Filipino-Iranian model (born 2003)

Nikhisah "Nikki" Buenafe (born June 4, 2003) is a Filipino-Iranian model, actress, singer and beauty pageant titleholder who was crowned Face of Beauty International 2025. She became the second Filipino winner after Jeanne Isabelle Bilasano's victory in 2024, securing the first back-to-back title in the pageant's history.

Buenafe was previously crowned as 2023 Limgas na Pangasinan, becoming Pangasinan's representative at the Miss World Philippines 2024 where she was crowned as Miss Multinational Philippines 2024. She then competed at Miss Grand Philippines 2025 representing Quezon City, where she was crowned as Face of Beauty Philippines 2025.

== Early life ==
Buenafe was born on June 4, 2003, in Binmaley, Pangasinan to an Iranian father and a Filipino mother. She then pursued her AB Asian Studies degree from the University of Santo Tomas.

== Pageantry ==

=== Limgas na Pangasinan 2023 ===
Buenafe represented Binmaley at Limgas na Pangasinan 2023 where she won the competition, becoming Pangasinan's representative in the Miss World Philippines 2024 competition.
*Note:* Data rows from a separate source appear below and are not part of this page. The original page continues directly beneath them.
import Literature.NumberTheory.Transcendental.KZLogCalculusProofs
import Literature.NumberTheory.Transcendental.KZMellinFibres
import Literature.NumberTheory.Transcendental.KZDominatedFamilyRelations
import Summits.KontsevichZagierPeriods.KontsevichZagierPeriods.Theorems.HurwitzMicroSectorsNormalFormPrincipleLevelOneExistsRep

/-!
# `NormalFormPrinciple` (stmt-KontsevichZagierPeriods-3869), line `SketchIdeator1` — leaf `stub_boxRigidity`,
# dimension two off the product type (`FiveZetaTwoOffProduct`): existence of unfolded log monomials over `(0,1)`

Pure proof file (stub `exists_logMonomialRep`; `--supports` the crux). For `g, v : ℝ → ℝ` such that
`x ↦ g (x 0)` and `x ↦ v (x 0)` are `ℚ`-semialgebraic on the base `σ = {0 < x 0 < 1} ⊆ ℝ¹`,
`v ≥ 1` on `(0,1)` and `g · log v` absolutely integrable on `(0,1)`, the "log monomial"
`M(g, v) = [{(x, s) | 0 < x < 1, 1 ≤ s ≤ v x}, g(x)/s]` is an integral representation of
dimension `2` in the tree's Kontsevich–Zagier calculus (`KZ.IntegralRep 2`), with domain the band
`KZlog.band σ 1 (v ∘ ·0)` and integrand `z ↦ g (z 0) / z 1` (literal equalities).

Proof: the one-variable integrability hypothesis is transported to `ℝ¹ = (Fin 1 → ℝ)` along the
measure-preserving equivalence `MeasurableEquiv.funUnique` (as in
`isRealPeriod_intervalIntegral`); this makes `[σ; 0; (g, v)]` an admissible logarithmic term
(`KZlog.Term.Admissible`), and the representation sought is the unfolding
`KZlog.IntegralRep.monomialRep` of its single monomial ("introducing more variables":
`log v = ∫₁^v ds/s`), whose domain and integrand are the required ones by `rfl`.

References: M. Kontsevich, D. Zagier, *Periods* (2001), §1.1–§1.2. No new definitions.
-/

noncomputable section

open MeasureTheory Set
open Literature.NumberTheory.Transcendental Literature.NumberTheory.Transcendental.KZ
open Literature.ModelTheory.ExponentialFields (IsSemialgebraic)

namespace Summit.KontsevichZagierPeriods.HurwitzMicroSectors.NormalFormPrinciple.PiBox.M2

/-- Transport of integrability from `(0,1) ⊆ ℝ` to the base `σ = {0 < x 0 < 1} ⊆ ℝ¹` along the
measure-preserving equivalence `ℝ¹ ≃ ℝ`. [folklore] -/
theorem integrableOn_fin_one_of_integrableOn_Ioo {f : ℝ → ℝ}
    (hf : IntegrableOn f (Set.Ioo (0:ℝ) 1)) :
    IntegrableOn (fun x : Fin 1 → ℝ => f (x 0)) {x : Fin 1 → ℝ | 0 < x 0 ∧ x 0 < 1} := by
  have hmp := MeasureTheory.volume_preserving_funUnique (Fin 1) ℝ
  have hpre : {x : Fin 1 → ℝ | 0 < x 0 ∧ x 0 < 1} =
      MeasurableEquiv.funUnique (Fin 1) ℝ ⁻¹' Ioo 0 1 := by
    ext x
    simp [MeasurableEquiv.funUnique, Fin.default_eq_zero]
  rw [hpre]
  exact (hmp.integrableOn_comp_preimage (MeasurableEquiv.measurableEmbedding _)).mpr hf

/-- **Admissibility of the one-monomial logarithmic term `[σ; 0; (g, v)]` over the base
`σ = {0 < x 0 < 1}`**: `σ` is `ℚ`-semialgebraic, `0`, `g`, `v` are `ℚ`-semialgebraic on `σ`,
`v ≥ 1` on `σ`, and `g log v` is absolutely integrable on `σ` (transported from `(0,1)`).
[Kontsevich–Zagier 2001, §1.1] [folklore] -/
theorem admissible_logTerm (g v : ℝ → ℝ)
    (hg : IsSemialgebraicFunOn ℚ {y : Fin 1 → ℝ | 0 < y 0 ∧ y 0 < 1} (fun y => g (y 0)))
    (hv : IsSemialgebraicFunOn ℚ {y : Fin 1 → ℝ | 0 < y 0 ∧ y 0 < 1} (fun y => v (y 0)))
    (hv1 : ∀ x ∈ Set.Ioo (0:ℝ) 1, 1 ≤ v x)
    (hint : IntegrableOn (fun x => g x * Real.log (v x)) (Set.Ioo (0:ℝ) 1)) :
    KZlog.Term.Admissible
      ⟨{y : Fin 1 → ℝ | 0 < y 0 ∧ y 0 < 1}, 0, 1, fun _ y => g (y 0), fun _ y => v (y 0)⟩ where
  isSemialgebraic_domain := isSemialgebraic_unitInterval_fin_one
  isSemialgebraicFunOn_h₀ :=
    (isSemialgebraicFunOn_ratCast isSemialgebraic_unitInterval_fin_one 0).congr fun x _ => by simp
  integrableOn_h₀ := integrableOn_zero
  isSemialgebraicFunOn_h := fun _ => hg
  isSemialgebraicFunOn_v := fun _ => hv
  one_le_v := fun _ y hy => hv1 (y 0) hy
  integrableOn_monomial := fun _ =>
    integrableOn_fin_one_of_integrableOn_Ioo (f := fun x => g x * Real.log (v x)) hint

/-- **Stub E (existence of unfolded log monomials over `(0,1)`).** For `g`, `v` `ℚ`-semialgebraic on
`(0,1)` with `v ≥ 1` and `g log v` absolutely integrable on `(0,1)`, the unfolded monomial
`M(g, v) = [{0 < x < 1, 1 ≤ s ≤ v x}, g(x)/s]` is an integral representation of dimension `2`: the
unfolding `KZlog.IntegralRep.monomialRep` of the admissible term `[σ; 0; (g, v)]`
("introducing more variables", `log v = ∫₁^v ds/s`). [Kontsevich–Zagier 2001, §1.1–§1.2]
[folklore] -/
theorem exists_logMonomialRep (g v : ℝ → ℝ)
    (hg : IsSemialgebraicFunOn ℚ {y : Fin 1 → ℝ | 0 < y 0 ∧ y 0 < 1} (fun y => g (y 0)))
    (hv : IsSemialgebraicFunOn ℚ {y : Fin 1 → ℝ | 0 < y 0 ∧ y 0 < 1} (fun y => v (y 0)))
    (hv1 : ∀ x ∈ Set.Ioo (0:ℝ) 1, 1 ≤ v x)
    (hint : IntegrableOn (fun x => g x * Real.log (v x)) (Set.Ioo (0:ℝ) 1)) :
    ∃ R : IntegralRep 2,
      R.domain = KZlog.band {y : Fin 1 → ℝ | 0 < y 0 ∧ y 0 < 1} (fun _ => (1:ℝ)) (fun y => v (y 0)) ∧
      R.integrand = fun z => g (z 0) / z 1 :=
  ⟨KZlog.IntegralRep.monomialRep ⟨_, admissible_logTerm g v hg hv hv1 hint⟩ 0, rfl, rfl⟩

end Summit.KontsevichZagierPeriods.HurwitzMicroSectors.NormalFormPrinciple.PiBox.M2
=== Miss World Philippines 2024 ===
Buenafe competed at the Miss World Philippines 2024 competition representing Pangasinan where Krishnah Gravidez of Baguio won the title.

At the end of the pageant, she was crowned as Miss Multinational Philippines 2024.

=== Miss Grand Philippines 2025 ===
Buenafe competed at the Miss Grand Philippines 2025 competition as Miss Multinational did not stage its 2024 edition. She represented Quezon City due to Pangasinan's pre-selected representative for the competition from the Limgas na Pangasinan pageant.

At the end of the event, she was crowned as Face of Beauty International Philippines 2025 by Face of Beauty International 2024 Jeanne Isabelle Bilasano.

=== Face of Beauty International 2025 ===
Buenafe represented the Philippines at the Face of Beauty International 2025 competition in Taichiung, Taiwan.

At the end of the event, Cheveh was crowned as Face of Beauty International 2025 by outgoing titleholder Jeanne Isabelle Bilasano, securing the first ever back-to-back victory in the pageant's history.